▸ EXERCISE PROMPT: Once you find the line with "haveI : LocallyCompactSpace" in the data that follows, repeat it and every line after it exactly, through the line with "(dX : Measure".

Dataset entries

■ ■ ■ ■

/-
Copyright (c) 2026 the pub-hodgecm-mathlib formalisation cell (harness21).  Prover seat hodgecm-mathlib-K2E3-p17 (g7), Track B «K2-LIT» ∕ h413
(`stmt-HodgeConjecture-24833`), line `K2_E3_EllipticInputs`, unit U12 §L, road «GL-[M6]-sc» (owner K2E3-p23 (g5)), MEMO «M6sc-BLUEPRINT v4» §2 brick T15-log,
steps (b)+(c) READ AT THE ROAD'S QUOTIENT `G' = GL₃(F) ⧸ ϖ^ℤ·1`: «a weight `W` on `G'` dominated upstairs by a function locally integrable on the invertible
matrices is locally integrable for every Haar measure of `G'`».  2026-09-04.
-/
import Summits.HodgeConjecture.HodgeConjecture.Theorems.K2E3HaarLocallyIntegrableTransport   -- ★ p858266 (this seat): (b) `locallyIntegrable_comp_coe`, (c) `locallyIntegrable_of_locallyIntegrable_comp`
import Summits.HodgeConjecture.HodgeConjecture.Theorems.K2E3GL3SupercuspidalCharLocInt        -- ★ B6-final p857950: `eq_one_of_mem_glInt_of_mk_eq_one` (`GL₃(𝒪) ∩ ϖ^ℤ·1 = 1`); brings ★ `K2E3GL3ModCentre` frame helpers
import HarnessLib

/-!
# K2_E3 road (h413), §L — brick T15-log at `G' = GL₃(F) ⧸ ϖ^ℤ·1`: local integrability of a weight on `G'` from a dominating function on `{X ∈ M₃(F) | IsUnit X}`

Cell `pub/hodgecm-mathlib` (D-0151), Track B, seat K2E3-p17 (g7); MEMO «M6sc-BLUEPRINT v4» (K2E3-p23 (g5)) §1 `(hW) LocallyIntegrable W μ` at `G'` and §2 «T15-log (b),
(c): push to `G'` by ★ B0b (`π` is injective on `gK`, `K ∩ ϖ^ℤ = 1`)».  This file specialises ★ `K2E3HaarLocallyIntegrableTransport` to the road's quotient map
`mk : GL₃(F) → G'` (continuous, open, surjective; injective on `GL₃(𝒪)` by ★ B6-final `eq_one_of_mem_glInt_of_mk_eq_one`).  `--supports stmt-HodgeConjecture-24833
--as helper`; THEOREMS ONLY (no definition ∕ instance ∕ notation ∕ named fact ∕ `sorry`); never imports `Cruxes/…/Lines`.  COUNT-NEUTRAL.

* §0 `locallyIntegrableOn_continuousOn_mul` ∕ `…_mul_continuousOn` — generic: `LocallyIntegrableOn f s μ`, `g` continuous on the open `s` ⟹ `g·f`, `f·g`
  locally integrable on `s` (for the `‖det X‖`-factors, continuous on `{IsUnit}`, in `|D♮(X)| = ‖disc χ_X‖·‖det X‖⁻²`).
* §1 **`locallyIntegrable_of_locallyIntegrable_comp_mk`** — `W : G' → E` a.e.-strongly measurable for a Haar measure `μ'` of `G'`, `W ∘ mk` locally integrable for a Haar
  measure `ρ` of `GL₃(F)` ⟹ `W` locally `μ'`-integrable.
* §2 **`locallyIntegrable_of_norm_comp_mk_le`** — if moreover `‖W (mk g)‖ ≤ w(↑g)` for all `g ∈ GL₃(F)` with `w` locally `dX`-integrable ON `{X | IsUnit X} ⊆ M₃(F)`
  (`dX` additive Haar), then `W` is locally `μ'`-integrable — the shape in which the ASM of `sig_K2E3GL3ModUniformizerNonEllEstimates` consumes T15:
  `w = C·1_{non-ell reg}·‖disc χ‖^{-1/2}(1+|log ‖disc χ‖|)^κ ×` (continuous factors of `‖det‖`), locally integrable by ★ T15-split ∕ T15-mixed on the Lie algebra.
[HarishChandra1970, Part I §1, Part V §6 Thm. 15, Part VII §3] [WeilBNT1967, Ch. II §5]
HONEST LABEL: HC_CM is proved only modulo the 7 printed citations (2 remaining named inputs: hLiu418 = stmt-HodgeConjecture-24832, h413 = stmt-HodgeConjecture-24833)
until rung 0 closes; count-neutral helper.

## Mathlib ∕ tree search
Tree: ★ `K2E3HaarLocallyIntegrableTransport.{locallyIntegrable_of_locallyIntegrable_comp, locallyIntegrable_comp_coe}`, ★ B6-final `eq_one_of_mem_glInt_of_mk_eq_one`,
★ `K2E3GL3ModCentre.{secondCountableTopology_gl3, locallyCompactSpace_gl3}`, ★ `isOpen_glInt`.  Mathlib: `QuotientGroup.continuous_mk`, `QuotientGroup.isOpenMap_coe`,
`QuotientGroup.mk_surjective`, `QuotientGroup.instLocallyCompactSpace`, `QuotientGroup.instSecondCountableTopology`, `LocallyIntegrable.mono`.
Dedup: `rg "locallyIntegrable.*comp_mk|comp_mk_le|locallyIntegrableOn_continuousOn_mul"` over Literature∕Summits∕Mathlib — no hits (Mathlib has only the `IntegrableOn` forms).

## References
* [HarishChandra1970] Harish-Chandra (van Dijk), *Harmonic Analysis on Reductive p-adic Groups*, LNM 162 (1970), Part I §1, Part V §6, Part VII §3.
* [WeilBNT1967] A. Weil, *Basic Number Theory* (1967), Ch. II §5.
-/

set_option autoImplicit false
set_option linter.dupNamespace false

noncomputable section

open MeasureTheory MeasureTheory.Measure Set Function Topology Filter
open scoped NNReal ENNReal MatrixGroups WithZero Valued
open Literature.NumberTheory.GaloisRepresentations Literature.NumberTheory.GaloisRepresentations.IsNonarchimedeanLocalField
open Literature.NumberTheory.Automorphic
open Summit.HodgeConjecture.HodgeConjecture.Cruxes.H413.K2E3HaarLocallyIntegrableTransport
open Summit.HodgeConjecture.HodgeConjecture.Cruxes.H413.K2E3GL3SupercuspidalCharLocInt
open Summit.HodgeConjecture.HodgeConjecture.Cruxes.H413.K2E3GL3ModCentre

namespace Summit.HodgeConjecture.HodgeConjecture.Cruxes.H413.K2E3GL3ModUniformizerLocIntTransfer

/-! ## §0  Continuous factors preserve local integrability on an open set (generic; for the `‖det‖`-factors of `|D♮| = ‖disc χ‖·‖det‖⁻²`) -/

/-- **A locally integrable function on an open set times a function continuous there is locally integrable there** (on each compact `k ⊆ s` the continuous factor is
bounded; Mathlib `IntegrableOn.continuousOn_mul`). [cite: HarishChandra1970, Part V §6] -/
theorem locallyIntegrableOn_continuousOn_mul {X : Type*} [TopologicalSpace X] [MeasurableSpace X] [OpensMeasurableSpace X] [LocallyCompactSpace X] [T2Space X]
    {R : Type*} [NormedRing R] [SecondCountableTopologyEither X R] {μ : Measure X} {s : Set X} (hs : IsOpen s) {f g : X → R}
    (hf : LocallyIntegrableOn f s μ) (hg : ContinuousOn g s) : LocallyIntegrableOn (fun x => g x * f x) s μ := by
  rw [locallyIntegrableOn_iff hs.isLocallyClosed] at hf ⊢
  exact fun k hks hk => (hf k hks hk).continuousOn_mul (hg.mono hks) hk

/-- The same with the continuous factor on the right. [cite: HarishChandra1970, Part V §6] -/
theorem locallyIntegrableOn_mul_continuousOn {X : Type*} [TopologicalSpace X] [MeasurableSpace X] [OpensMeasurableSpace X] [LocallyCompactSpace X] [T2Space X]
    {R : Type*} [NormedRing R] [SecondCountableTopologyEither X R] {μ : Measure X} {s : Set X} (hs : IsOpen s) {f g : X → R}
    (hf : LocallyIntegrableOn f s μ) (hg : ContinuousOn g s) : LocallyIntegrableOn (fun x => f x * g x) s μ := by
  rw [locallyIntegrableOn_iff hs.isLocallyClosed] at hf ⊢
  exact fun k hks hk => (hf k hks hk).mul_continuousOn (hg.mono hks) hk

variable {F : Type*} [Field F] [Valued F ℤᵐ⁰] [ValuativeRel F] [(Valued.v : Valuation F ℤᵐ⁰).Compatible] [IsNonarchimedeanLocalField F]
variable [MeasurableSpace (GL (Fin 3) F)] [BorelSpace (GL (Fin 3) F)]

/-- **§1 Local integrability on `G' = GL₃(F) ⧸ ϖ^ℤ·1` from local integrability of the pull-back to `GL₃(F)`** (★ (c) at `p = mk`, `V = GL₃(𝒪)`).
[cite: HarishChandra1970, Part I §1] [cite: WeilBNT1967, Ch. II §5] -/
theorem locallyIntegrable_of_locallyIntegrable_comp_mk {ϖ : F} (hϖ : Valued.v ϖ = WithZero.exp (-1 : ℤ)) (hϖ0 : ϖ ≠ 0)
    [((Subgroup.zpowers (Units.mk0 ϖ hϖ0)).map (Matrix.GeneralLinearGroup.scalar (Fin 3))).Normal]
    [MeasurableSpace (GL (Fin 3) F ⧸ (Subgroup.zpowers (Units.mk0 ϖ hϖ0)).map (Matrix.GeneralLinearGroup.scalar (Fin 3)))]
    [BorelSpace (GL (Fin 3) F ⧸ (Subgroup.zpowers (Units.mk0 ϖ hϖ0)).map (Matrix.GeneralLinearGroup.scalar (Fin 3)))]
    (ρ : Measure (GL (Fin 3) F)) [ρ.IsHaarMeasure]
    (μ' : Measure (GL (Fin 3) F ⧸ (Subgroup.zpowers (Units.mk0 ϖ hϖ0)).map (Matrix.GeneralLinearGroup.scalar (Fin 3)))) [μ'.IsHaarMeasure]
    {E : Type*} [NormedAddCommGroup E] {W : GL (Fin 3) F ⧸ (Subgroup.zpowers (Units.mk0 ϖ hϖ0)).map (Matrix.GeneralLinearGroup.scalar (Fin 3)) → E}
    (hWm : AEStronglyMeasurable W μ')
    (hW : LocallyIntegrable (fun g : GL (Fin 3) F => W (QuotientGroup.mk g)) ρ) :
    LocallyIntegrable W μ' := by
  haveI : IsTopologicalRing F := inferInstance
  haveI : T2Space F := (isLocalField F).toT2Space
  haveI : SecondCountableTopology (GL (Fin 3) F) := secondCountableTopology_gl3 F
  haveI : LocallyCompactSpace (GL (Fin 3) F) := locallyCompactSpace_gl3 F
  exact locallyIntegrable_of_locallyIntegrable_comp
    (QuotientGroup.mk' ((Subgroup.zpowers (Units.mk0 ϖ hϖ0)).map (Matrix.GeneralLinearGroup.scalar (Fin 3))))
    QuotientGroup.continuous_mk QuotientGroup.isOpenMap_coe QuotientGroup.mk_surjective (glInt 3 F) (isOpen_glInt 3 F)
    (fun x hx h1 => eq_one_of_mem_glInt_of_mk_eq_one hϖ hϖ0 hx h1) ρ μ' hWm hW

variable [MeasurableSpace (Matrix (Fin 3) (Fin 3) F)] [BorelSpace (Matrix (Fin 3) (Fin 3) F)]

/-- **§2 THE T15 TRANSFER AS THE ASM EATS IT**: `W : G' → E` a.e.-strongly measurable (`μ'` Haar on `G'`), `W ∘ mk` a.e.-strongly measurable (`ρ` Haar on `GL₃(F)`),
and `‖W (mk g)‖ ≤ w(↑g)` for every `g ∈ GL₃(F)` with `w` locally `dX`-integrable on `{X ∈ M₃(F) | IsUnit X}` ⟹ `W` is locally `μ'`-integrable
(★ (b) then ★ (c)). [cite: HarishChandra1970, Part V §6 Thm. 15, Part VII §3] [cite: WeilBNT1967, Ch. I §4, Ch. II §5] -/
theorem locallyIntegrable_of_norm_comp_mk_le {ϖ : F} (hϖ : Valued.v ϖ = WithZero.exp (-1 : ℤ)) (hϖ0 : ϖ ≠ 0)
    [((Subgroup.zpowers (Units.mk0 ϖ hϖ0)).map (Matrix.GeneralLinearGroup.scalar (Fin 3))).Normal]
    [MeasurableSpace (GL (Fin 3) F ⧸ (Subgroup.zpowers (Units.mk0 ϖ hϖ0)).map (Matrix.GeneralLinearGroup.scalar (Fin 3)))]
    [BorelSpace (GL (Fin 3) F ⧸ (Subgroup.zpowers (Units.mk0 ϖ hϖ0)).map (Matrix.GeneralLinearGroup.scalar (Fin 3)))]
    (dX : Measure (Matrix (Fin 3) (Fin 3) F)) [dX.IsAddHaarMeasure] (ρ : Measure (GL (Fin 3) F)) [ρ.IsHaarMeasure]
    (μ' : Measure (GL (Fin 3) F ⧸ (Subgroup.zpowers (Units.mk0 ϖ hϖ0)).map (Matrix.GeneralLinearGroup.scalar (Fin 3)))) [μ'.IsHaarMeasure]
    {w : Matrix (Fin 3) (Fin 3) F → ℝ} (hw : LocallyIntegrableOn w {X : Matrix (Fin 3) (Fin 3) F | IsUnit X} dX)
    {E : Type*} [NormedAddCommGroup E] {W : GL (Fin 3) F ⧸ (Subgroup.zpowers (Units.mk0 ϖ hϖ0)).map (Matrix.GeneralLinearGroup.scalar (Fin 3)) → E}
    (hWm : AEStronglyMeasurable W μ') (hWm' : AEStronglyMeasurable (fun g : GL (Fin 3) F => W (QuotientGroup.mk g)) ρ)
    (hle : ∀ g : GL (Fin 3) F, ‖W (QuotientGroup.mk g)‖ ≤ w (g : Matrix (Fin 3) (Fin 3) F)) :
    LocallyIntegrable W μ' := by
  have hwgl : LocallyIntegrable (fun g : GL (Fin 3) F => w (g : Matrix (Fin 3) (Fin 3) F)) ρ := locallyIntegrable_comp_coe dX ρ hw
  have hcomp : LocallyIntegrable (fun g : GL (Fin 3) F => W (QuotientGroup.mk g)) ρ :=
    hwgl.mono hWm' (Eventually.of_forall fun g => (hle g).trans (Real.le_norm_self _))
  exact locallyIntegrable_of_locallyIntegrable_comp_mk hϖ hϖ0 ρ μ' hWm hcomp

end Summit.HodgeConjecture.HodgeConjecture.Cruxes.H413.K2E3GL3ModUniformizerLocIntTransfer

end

■ ■ ■ ■

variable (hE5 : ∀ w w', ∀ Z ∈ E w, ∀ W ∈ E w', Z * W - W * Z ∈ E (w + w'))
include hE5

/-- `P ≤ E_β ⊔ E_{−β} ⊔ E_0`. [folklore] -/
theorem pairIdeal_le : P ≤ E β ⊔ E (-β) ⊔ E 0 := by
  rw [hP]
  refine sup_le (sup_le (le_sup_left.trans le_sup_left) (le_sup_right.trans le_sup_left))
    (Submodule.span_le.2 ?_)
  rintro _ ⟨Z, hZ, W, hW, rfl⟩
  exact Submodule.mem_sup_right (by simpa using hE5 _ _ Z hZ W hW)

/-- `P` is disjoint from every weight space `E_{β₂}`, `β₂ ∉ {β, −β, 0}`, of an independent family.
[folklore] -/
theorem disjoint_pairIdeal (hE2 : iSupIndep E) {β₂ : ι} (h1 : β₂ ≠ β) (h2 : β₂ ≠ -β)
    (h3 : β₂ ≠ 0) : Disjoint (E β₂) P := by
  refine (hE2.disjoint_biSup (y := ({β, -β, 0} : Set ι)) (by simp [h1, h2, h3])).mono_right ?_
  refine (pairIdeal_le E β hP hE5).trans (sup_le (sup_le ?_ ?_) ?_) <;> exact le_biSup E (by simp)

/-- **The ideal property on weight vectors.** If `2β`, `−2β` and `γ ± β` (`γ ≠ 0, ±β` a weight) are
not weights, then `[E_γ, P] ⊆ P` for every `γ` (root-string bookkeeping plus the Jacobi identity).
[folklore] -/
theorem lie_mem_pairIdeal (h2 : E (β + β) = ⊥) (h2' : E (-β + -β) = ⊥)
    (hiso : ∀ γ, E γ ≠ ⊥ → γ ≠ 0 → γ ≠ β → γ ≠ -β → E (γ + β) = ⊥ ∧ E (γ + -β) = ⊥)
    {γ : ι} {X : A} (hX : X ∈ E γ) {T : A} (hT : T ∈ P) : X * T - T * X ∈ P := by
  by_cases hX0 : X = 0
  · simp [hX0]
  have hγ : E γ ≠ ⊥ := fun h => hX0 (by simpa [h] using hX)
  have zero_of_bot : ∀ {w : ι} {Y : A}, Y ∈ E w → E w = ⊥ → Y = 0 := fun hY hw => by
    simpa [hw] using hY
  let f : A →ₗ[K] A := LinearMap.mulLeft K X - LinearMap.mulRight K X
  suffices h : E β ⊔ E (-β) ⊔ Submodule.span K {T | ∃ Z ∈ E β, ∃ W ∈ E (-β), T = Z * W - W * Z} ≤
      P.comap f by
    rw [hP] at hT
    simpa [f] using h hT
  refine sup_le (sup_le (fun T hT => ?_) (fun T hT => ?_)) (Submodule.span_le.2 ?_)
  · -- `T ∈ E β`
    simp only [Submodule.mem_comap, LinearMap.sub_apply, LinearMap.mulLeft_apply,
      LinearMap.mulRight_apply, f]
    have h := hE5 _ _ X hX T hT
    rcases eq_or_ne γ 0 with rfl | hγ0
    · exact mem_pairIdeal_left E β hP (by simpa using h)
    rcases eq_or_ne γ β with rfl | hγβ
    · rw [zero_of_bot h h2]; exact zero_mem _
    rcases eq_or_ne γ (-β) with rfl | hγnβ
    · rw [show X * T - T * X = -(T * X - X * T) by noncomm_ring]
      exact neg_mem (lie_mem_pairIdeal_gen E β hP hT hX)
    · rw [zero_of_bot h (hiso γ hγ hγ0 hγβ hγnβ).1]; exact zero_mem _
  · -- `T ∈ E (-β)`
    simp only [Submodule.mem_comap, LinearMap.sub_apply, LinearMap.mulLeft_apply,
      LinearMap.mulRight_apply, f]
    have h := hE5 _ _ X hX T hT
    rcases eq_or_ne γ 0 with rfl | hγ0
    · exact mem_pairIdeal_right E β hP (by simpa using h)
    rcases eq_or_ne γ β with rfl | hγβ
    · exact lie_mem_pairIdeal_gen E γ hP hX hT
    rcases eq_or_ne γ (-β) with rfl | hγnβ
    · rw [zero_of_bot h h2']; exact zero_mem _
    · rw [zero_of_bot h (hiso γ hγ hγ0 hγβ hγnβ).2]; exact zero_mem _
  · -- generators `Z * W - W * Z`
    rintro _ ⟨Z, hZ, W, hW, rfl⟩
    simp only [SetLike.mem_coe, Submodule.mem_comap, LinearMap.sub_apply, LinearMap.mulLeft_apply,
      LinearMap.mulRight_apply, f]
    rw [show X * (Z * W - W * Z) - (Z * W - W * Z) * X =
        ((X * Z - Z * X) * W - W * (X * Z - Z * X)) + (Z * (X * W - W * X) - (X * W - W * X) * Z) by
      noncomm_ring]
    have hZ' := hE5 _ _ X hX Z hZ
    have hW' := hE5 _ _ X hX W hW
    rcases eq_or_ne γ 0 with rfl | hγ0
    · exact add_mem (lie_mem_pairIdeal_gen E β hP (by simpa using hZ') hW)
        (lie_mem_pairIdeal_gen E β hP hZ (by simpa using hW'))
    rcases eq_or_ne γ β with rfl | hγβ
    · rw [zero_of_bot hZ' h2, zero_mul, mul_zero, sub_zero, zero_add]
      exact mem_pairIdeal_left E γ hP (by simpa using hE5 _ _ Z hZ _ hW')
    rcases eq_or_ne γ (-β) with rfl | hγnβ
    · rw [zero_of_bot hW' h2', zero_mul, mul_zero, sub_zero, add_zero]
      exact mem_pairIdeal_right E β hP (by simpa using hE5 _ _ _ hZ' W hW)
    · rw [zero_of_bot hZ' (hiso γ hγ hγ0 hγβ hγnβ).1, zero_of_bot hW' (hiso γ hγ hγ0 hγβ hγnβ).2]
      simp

■ ■ ■ ■

▸ SOLUTION BELOW:
  haveI : LocallyCompactSpace (GL (Fin 3) F) := locallyCompactSpace_gl3 F
  exact locallyIntegrable_of_locallyIntegrable_comp
    (QuotientGroup.mk' ((Subgroup.zpowers (Units.mk0 ϖ hϖ0)).map (Matrix.GeneralLinearGroup.scalar (Fin 3))))
    QuotientGroup.continuous_mk QuotientGroup.isOpenMap_coe QuotientGroup.mk_surjective (glInt 3 F) (isOpen_glInt 3 F)
    (fun x hx h1 => eq_one_of_mem_glInt_of_mk_eq_one hϖ hϖ0 hx h1) ρ μ' hWm hW

variable [MeasurableSpace (Matrix (Fin 3) (Fin 3) F)] [BorelSpace (Matrix (Fin 3) (Fin 3) F)]

/-- **§2 THE T15 TRANSFER AS THE ASM EATS IT**: `W : G' → E` a.e.-strongly measurable (`μ'` Haar on `G'`), `W ∘ mk` a.e.-strongly measurable (`ρ` Haar on `GL₃(F)`),
and `‖W (mk g)‖ ≤ w(↑g)` for every `g ∈ GL₃(F)` with `w` locally `dX`-integrable on `{X ∈ M₃(F) | IsUnit X}` ⟹ `W` is locally `μ'`-integrable
(★ (b) then ★ (c)). [cite: HarishChandra1970, Part V §6 Thm. 15, Part VII §3] [cite: WeilBNT1967, Ch. I §4, Ch. II §5] -/
theorem locallyIntegrable_of_norm_comp_mk_le {ϖ : F} (hϖ : Valued.v ϖ = WithZero.exp (-1 : ℤ)) (hϖ0 : ϖ ≠ 0)
    [((Subgroup.zpowers (Units.mk0 ϖ hϖ0)).map (Matrix.GeneralLinearGroup.scalar (Fin 3))).Normal]
    [MeasurableSpace (GL (Fin 3) F ⧸ (Subgroup.zpowers (Units.mk0 ϖ hϖ0)).map (Matrix.GeneralLinearGroup.scalar (Fin 3)))]
    [BorelSpace (GL (Fin 3) F ⧸ (Subgroup.zpowers (Units.mk0 ϖ hϖ0)).map (Matrix.GeneralLinearGroup.scalar (Fin 3)))]
    (dX : Measure (Matrix (Fin 3) (Fin 3) F)) [dX.IsAddHaarMeasure] (ρ : Measure (GL (Fin 3) F)) [ρ.IsHaarMeasure]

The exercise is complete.